(Stored items)
import Summits.Ventures.HodgeRepro2.T5BergmanUnitary
import Summits.Ventures.HodgeRepro2.T5BergmanLowestWeight
import Summits.Ventures.HodgeRepro2.T5SU11CoefficientPow

/-!
# The `L²`-integral of the lowest-weight matrix coefficient: Schur orthogonality with formal degree `2`

`T5BergmanCoefficient` gives `|⟨π₃(g) 1, 1⟩|² = (π/2)² (1 - |g·0|²)³ = (π/2)² · coeffSq g` for the
weight-`3` Bergman model; `T5SU11CoefficientL2` integrates `coeffSq` against every Haar measure of
`SU(1,1)` (`c • ∫_G coeffSq dμ = π/2`, `∫_G coeffSq dμ_R = ½` for Rühl's normalisation
`μ_R = ν/π`).  Together: the matrix coefficient `g ↦ ⟨π₃(g) 1, 1⟩` is square-integrable against
every Haar measure, and

  `∫_G |⟨π₃(g) 1, 1⟩|² dμ_R = |⟨1, 1⟩|² / 2 = ‖1‖⁴ / d(π₃⁺)`,   `d(π₃⁺) = 2`,

the Schur orthogonality relation of S4 l. 83 («`∫_{H_j} |⟨π f, f⟩|² = ‖f‖⁴ · …`, `d(π₃⁺) = 2`») for
the explicit model and the explicit Haar measure `μ_R`.  Also: the constant function is a weight
vector of weight `k` for the rotation subgroup (`π_k(rot u) 1 = u^{-k} · 1`).

Blind lane: Mathlib + the HodgeRepro2 prefix only; no sorry; axioms ⊆ {propext, Classical.choice,
Quot.sound}.
-/

namespace Summit.Ventures.HodgeRepro2.T5BergmanCoefficientL2

open MeasureTheory MeasureTheory.Measure Metric
open T5PoincareDensity T5SU11Unimodular T5SU11Fibration T5SU11FibrationHaar T5SU11FibrationCartan
  T5HaarCircle T5SU11CoefficientL2 T5SU11CoefficientPow T5BergmanCoefficient T5BergmanUnitary
  T5BergmanLowestWeight
open scoped Real

/-! ### The lowest-weight vector is a weight vector for `K` -/

/-- `π_k(rot u) 1 = u^{-k} · 1`: the constant function has `K`-weight `k` (the lowest weight of the
model). -/
theorem act_rot_lowest (k : ℕ) (u : Circle) (z : ℂ) :
    act k (rot u) lowest z = ((u : ℂ)⁻¹) ^ k := by
  rw [act_rot]
  simp [lowest]

/-- **The `K`-types of the model**: the monomials are weight vectors, `π_k(rot u) zⁿ = u^{-(k+2n)} zⁿ`
— the rotation subgroup acts on `zⁿ` by the character `u ↦ u^{-(k+2n)}`, so the weights occurring
are `k, k+2, k+4, …`, all `≥ k`: «lowest weight `k`», attained exactly on the constants
(`T5BergmanLowestWeight.weight_iff_const`). -/
theorem act_rot_monomial (k n : ℕ) (u : Circle) (z : ℂ) :
    act k (rot u) (fun w => w ^ n) z = ((u : ℂ)⁻¹) ^ (k + 2 * n) * z ^ n := by
  rw [act_rot]
  ring

/-! ### The coefficient function on `SU(1,1)` -/

/-- The lowest-weight matrix coefficient `g ↦ ⟨π₃(g) 1, 1⟩₃` of the weight-`3` model. -/
noncomputable def coeff (g : SU11) : ℂ := pairing 3 (act 3 g lowest) lowest

/-- `coeff g = a^{-3} · π/2` for `g = su11 a b`. -/
theorem coeff_eq (g : SU11) : coeff g = (mat g 0 0)⁻¹ ^ 3 * ((π / 2 : ℝ) : ℂ) := by
  rw [coeff, pairing_act_lowest, pairing_lowest_lowest_three]

/-- **Bi-`K`-equivariance of the coefficient**: `coeff (rot u · g · rot v) = (u v)^{-3} coeff g` —
through the representation property, unitarity and `π₃(rot v) 1 = v^{-3} · 1`; so `|coeff|` is a
function on `K \ G / K`, i.e. of the Cartan coordinate `η` alone. -/
theorem coeff_rot_mul_rot (u v : Circle) (g : SU11) :
    coeff (rot u * g * rot v) = (((u : ℂ) * v)⁻¹) ^ 3 * coeff g := by
  unfold coeff
  rw [mul_assoc, pairing_act_mul, pairing_act_left 3 (by norm_num), pairing_act_mul]
  have h1 : ∀ z ∈ ball (0 : ℂ) 1, act 3 g (act 3 (rot v) lowest) z =
      ((v : ℂ)⁻¹) ^ 3 * act 3 g lowest z := by
    intro z _
    show (denom (mat g⁻¹) z)⁻¹ ^ 3 * act 3 (rot v) lowest (mobius (mat g⁻¹) z) = _
    rw [act_rot_lowest, act_lowest_apply]
    ring
  have h2 : ∀ z ∈ ball (0 : ℂ) 1, act 3 (rot u)⁻¹ lowest z = ((u : ℂ)) ^ 3 * lowest z := by
    intro z _
    rw [← map_inv, act_rot_lowest, Circle.coe_inv, inv_inv]
    simp [lowest]
  rw [pairing_congr h1 h2, pairing_smul_left, pairing_smul_right, map_pow,
    ← Circle.coe_inv_eq_conj, Circle.coe_inv]
  ring

/-- `|coeff g|² = (π/2)² · coeffSq g` — the coefficient squared IS (up to `‖1‖⁴`) the function
`coeffSq = (1 - |g·0|²)³` integrated in `T5SU11CoefficientL2`. -/
theorem norm_coeff_sq (g : SU11) : ‖coeff g‖ ^ 2 = (π / 2) ^ 2 * coeffSq g := by
  rw [coeff, norm_pairing_act_lowest_three_sq']
  rfl

/-- `|coeff g| ≤ π/2 = |⟨1, 1⟩|` (the coefficient is bounded by the norm squared, `|g·0| < 1`). -/
theorem norm_coeff_le (g : SU11) : ‖coeff g‖ ≤ π / 2 := by
  have h := norm_coeff_sq g
  have h1 : coeffSq g ≤ 1 := by
    unfold coeffSq
    have h0 := norm_nonneg (orbit g)
    have h1 := mem_ball_zero_iff.mp (orbit_mem_ball g)
    exact pow_le_one₀ (by nlinarith) (by nlinarith)
  have h2 : ‖coeff g‖ ^ 2 ≤ (π / 2) ^ 2 := by
    rw [h]
    exact mul_le_of_le_one_right (by positivity) h1
  nlinarith [norm_nonneg (coeff g), Real.pi_pos, h2]

/-- `coeff` is continuous (the coefficient is a continuous function of `g`). -/
theorem continuous_coeff : Continuous coeff := by
  have e : coeff = fun g => (mat g 0 0)⁻¹ ^ 3 * ((π / 2 : ℝ) : ℂ) := funext coeff_eq
  rw [e]
  have hc : Continuous (fun g : SU11 => mat g 0 0) :=
    (continuous_apply 0).comp ((continuous_apply 0).comp
      (continuous_subtype_val.comp continuous_subtype_val))
  have hne : ∀ g : SU11, mat g 0 0 ≠ 0 := fun g h => by
    have := normSq_sub_normSq g
    rw [show ((g : Matrix.SpecialLinearGroup (Fin 2) ℂ) : Matrix (Fin 2) (Fin 2) ℂ) 0 0 = mat g 0 0
      from rfl, h, map_zero] at this
    linarith [Complex.normSq_nonneg (mat g 0 1)]
  exact ((hc.inv₀ hne).pow 3).mul continuous_const

/-! ### The printed formula in Cartan coordinates -/

/-- **The printed formula** `|⟨π(g) f, f⟩| = ‖f‖² cosh(η/2)^{-3}` (S4 l. 82) for the explicit model:
at `g = s(tanh t · e^{iθ}) · rot u` (`t > 0`, `η = 2t`), `|coeff g| = (π/2) · cosh(t)^{-3}` with
`π/2 = ⟨1, 1⟩ = ‖1‖²`. -/
theorem norm_coeff_cartan (t θ : ℝ) (ht : 0 < t) (u : Circle) :
    ‖coeff (fib ((Real.tanh t : ℂ) * ((Real.cos θ : ℂ) + (Real.sin θ : ℂ) * Complex.I), u))‖ =
      π / 2 * Real.cosh t ^ (-(3 : ℝ)) := by
  have h := norm_coeff_sq (fib ((Real.tanh t : ℂ) * ((Real.cos θ : ℂ) + (Real.sin θ : ℂ) * Complex.I), u))
  rw [← coeffPow_two_eq_coeffSq, coeffPow_cartan 2 t θ ht u] at h
  have hc : 0 < Real.cosh t := Real.cosh_pos t
  have h2 : (π / 2 * Real.cosh t ^ (-(3 : ℝ))) ^ 2 = (π / 2) ^ 2 * Real.cosh t ^ (-(3 * (2 : ℝ))) := by
    rw [mul_pow, ← Real.rpow_natCast (Real.cosh t ^ (-(3 : ℝ))) 2, ← Real.rpow_mul hc.le]
    norm_num
  rw [← h2] at h
  exact (sq_eq_sq₀ (norm_nonneg _) (by positivity)).mp h

/-- The same in Rühl's variable `η = 2t`: `|⟨π(g) 1, 1⟩| = ‖1‖² cosh(η/2)^{-3}`. -/
theorem norm_coeff_cartan_eta (η θ : ℝ) (hη : 0 < η) (u : Circle) :
    ‖coeff (fib ((Real.tanh (η / 2) : ℂ) * ((Real.cos θ : ℂ) + (Real.sin θ : ℂ) * Complex.I), u))‖ =
      ‖pairing 3 lowest lowest‖ * Real.cosh (η / 2) ^ (-(3 : ℝ)) := by
  rw [norm_coeff_cartan (η / 2) θ (by positivity) u, pairing_lowest_lowest_three, Complex.norm_real,
    Real.norm_eq_abs, abs_of_pos (by positivity)]

/-! ### Orthogonality of the `K`-types -/

/-- The pairing is hermitian: `⟨f₂, f₁⟩_k = conj ⟨f₁, f₂⟩_k`. -/
theorem pairing_conj_symm (k : ℕ) (f₁ f₂ : ℂ → ℂ) :
    pairing k f₂ f₁ = (starRingEnd ℂ) (pairing k f₁ f₂) := by
  unfold pairing
  rw [← integral_conj]
  congr 1
  ext z
  simp only [map_mul, Complex.conj_conj, Complex.conj_ofReal]
  ring

/-- `u^{k+2m} · (u⁻¹)^{k+2n} = u^{2(m-n)}` for `n ≤ m`. -/
lemma pow_mul_inv_pow_eq {u : ℂ} (hu : u ≠ 0) (k n m : ℕ) (h : n ≤ m) :
    u⁻¹ ^ (k + 2 * n) * u ^ (k + 2 * m) = u ^ (2 * (m - n)) := by
  obtain ⟨d, rfl⟩ := Nat.exists_eq_add_of_le h
  rw [show k + 2 * (n + d) = (k + 2 * n) + 2 * d by ring, pow_add u (k + 2 * n) (2 * d),
    ← mul_assoc, inv_pow, inv_mul_cancel₀ (pow_ne_zero _ hu), one_mul, Nat.add_sub_cancel_left]

/-- **Orthogonality of distinct `K`-types** (`n < m`): `⟨zⁿ, zᵐ⟩_k = 0` (`k ≥ 2`) — unitarity of
`π_k(rot u)` for `u = e^{iπ/(2(m-n))}` gives `⟨zⁿ, zᵐ⟩ = u^{2(m-n)} ⟨zⁿ, zᵐ⟩ = -⟨zⁿ, zᵐ⟩`. -/
theorem pairing_monomial_eq_zero_of_lt (k : ℕ) (hk : 2 ≤ k) {n m : ℕ} (hnm : n < m) :
    pairing k (fun w => w ^ n) (fun w => w ^ m) = 0 := by
  set d : ℕ := m - n with hd
  have hdn : d ≠ 0 := (Nat.sub_pos_of_lt hnm).ne'
  have hd0 : (d : ℝ) ≠ 0 := by exact_mod_cast hdn
  have hd0c : (d : ℂ) ≠ 0 := by exact_mod_cast hdn
  set u : Circle := Circle.exp (π / (2 * d)) with hu
  have key := pairing_act_act k hk (rot u) (fun w => w ^ n) (fun w => w ^ m)
  have e1 : ∀ z ∈ ball (0 : ℂ) 1, act k (rot u) (fun w => w ^ n) z =
      ((u : ℂ)⁻¹) ^ (k + 2 * n) * z ^ n := fun z _ => act_rot_monomial k n u z
  have e2 : ∀ z ∈ ball (0 : ℂ) 1, act k (rot u) (fun w => w ^ m) z =
      ((u : ℂ)⁻¹) ^ (k + 2 * m) * z ^ m := fun z _ => act_rot_monomial k m u z
  rw [pairing_congr e1 e2, pairing_smul_left, pairing_smul_right, map_pow, map_inv₀,
    ← Circle.coe_inv_eq_conj, Circle.coe_inv, inv_inv, ← mul_assoc,
    pow_mul_inv_pow_eq (Circle.coe_ne_zero u) k n m hnm.le] at key
  -- `u ^ (2 d) = exp(2d · π/(2d) · I) = exp(π I) = -1`
  have hu2 : (u : ℂ) ^ (2 * d) = -1 := by
    rw [hu, Circle.coe_exp, ← Complex.exp_nat_mul]
    push_cast
    rw [show ((2 : ℂ) * d) * ((π : ℂ) / (2 * d) * Complex.I) = π * Complex.I by
      field_simp, Complex.exp_pi_mul_I]
  rw [← hd, hu2, neg_one_mul] at key
  -- `P = -P ⇒ P = 0`
  have : (2 : ℂ) * pairing k (fun w => w ^ n) (fun w => w ^ m) = 0 := by
    linear_combination (-1 : ℂ) * key
  exact (mul_eq_zero.mp this).resolve_left two_ne_zero

/-- **Orthogonality of distinct `K`-types**: `⟨zⁿ, zᵐ⟩_k = 0` for all `n ≠ m` (`k ≥ 2`). -/
theorem pairing_monomial_eq_zero (k : ℕ) (hk : 2 ≤ k) {n m : ℕ} (hnm : n ≠ m) :
    pairing k (fun w => w ^ n) (fun w => w ^ m) = 0 := by
  rcases lt_or_gt_of_ne hnm with h | h
  · exact pairing_monomial_eq_zero_of_lt k hk h
  · rw [pairing_conj_symm, pairing_monomial_eq_zero_of_lt k hk h, map_zero]

variable [MeasurableSpace Circle] [BorelSpace Circle]

/-- **Square-integrability**: `|coeff|²` is integrable against every Haar measure of `SU(1,1)`. -/
theorem integrable_norm_coeff_sq (μ : Measure SU11) [IsHaarMeasure μ] :
    Integrable (fun g => ‖coeff g‖ ^ 2) μ := by
  rw [show (fun g => ‖coeff g‖ ^ 2) = fun g => (π / 2) ^ 2 * coeffSq g from funext norm_coeff_sq]
  exact (integrable_coeffSq μ).const_mul _

/-- **The `L²`-integral against every Haar measure**:
`c • ∫_G |⟨π₃(g) 1, 1⟩|² dμ = (π/2)² · π/2`, `c = haarScalarFactor ν μ > 0`. -/
theorem integral_norm_coeff_sq (μ : Measure SU11) [IsHaarMeasure μ] :
    (haarScalarFactor (nu haarCircle) μ : ℝ) • ∫ g, ‖coeff g‖ ^ 2 ∂μ = (π / 2) ^ 2 * (π / 2) := by
  have h := integral_coeffSq μ
  rw [smul_eq_mul] at h
  rw [show (fun g => ‖coeff g‖ ^ 2) = fun g => (π / 2) ^ 2 * coeffSq g from funext norm_coeff_sq,
    integral_const_mul, smul_eq_mul, mul_left_comm, h]

/-- **Schur orthogonality for the explicit model against `μ_R = ν/π`**:
`∫_G |⟨π₃(g) 1, 1⟩|² dμ_R = |⟨1, 1⟩|² / 2 = ‖1‖⁴ / d(π₃⁺)` with the formal degree `d(π₃⁺) = 2`
(S4 l. 83). -/
theorem integral_norm_coeff_sq_ruhl :
    ∫ g, ‖coeff g‖ ^ 2 ∂ruhl = ‖pairing 3 lowest lowest‖ ^ 2 / 2 := by
  rw [show (fun g => ‖coeff g‖ ^ 2) = fun g => (π / 2) ^ 2 * coeffSq g from funext norm_coeff_sq,
    integral_const_mul, integral_coeffSq_ruhl, pairing_lowest_lowest_three, Complex.norm_real,
    Real.norm_eq_abs, abs_of_pos (by positivity)]
  ring

/-- The same with the explicit value: `∫_G |⟨π₃(g) 1, 1⟩|² dμ_R = π² / 8`. -/
theorem integral_norm_coeff_sq_ruhl' : ∫ g, ‖coeff g‖ ^ 2 ∂ruhl = π ^ 2 / 8 := by
  rw [integral_norm_coeff_sq_ruhl, pairing_lowest_lowest_three, Complex.norm_real, Real.norm_eq_abs,
    abs_of_pos (by positivity)]
  ring

end Summit.Ventures.HodgeRepro2.T5BergmanCoefficientL2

■ Problem details: All lines above from the one containing "### The lowest-weight" to the one containing "n) * z ^ n := by" must be repeated exactly, both lines included, and no others.

■ Expected answer:
/-! ### The lowest-weight vector is a weight vector for `K` -/

/-- `π_k(rot u) 1 = u^{-k} · 1`: the constant function has `K`-weight `k` (the lowest weight of the
model). -/
theorem act_rot_lowest (k : ℕ) (u : Circle) (z : ℂ) :
    act k (rot u) lowest z = ((u : ℂ)⁻¹) ^ k := by
  rw [act_rot]
  simp [lowest]

/-- **The `K`-types of the model**: the monomials are weight vectors, `π_k(rot u) zⁿ = u^{-(k+2n)} zⁿ`
— the rotation subgroup acts on `zⁿ` by the character `u ↦ u^{-(k+2n)}`, so the weights occurring
are `k, k+2, k+4, …`, all `≥ k`: «lowest weight `k`», attained exactly on the constants
(`T5BergmanLowestWeight.weight_iff_const`). -/
theorem act_rot_monomial (k n : ℕ) (u : Circle) (z : ℂ) :
    act k (rot u) (fun w => w ^ n) z = ((u : ℂ)⁻¹) ^ (k + 2 * n) * z ^ n := by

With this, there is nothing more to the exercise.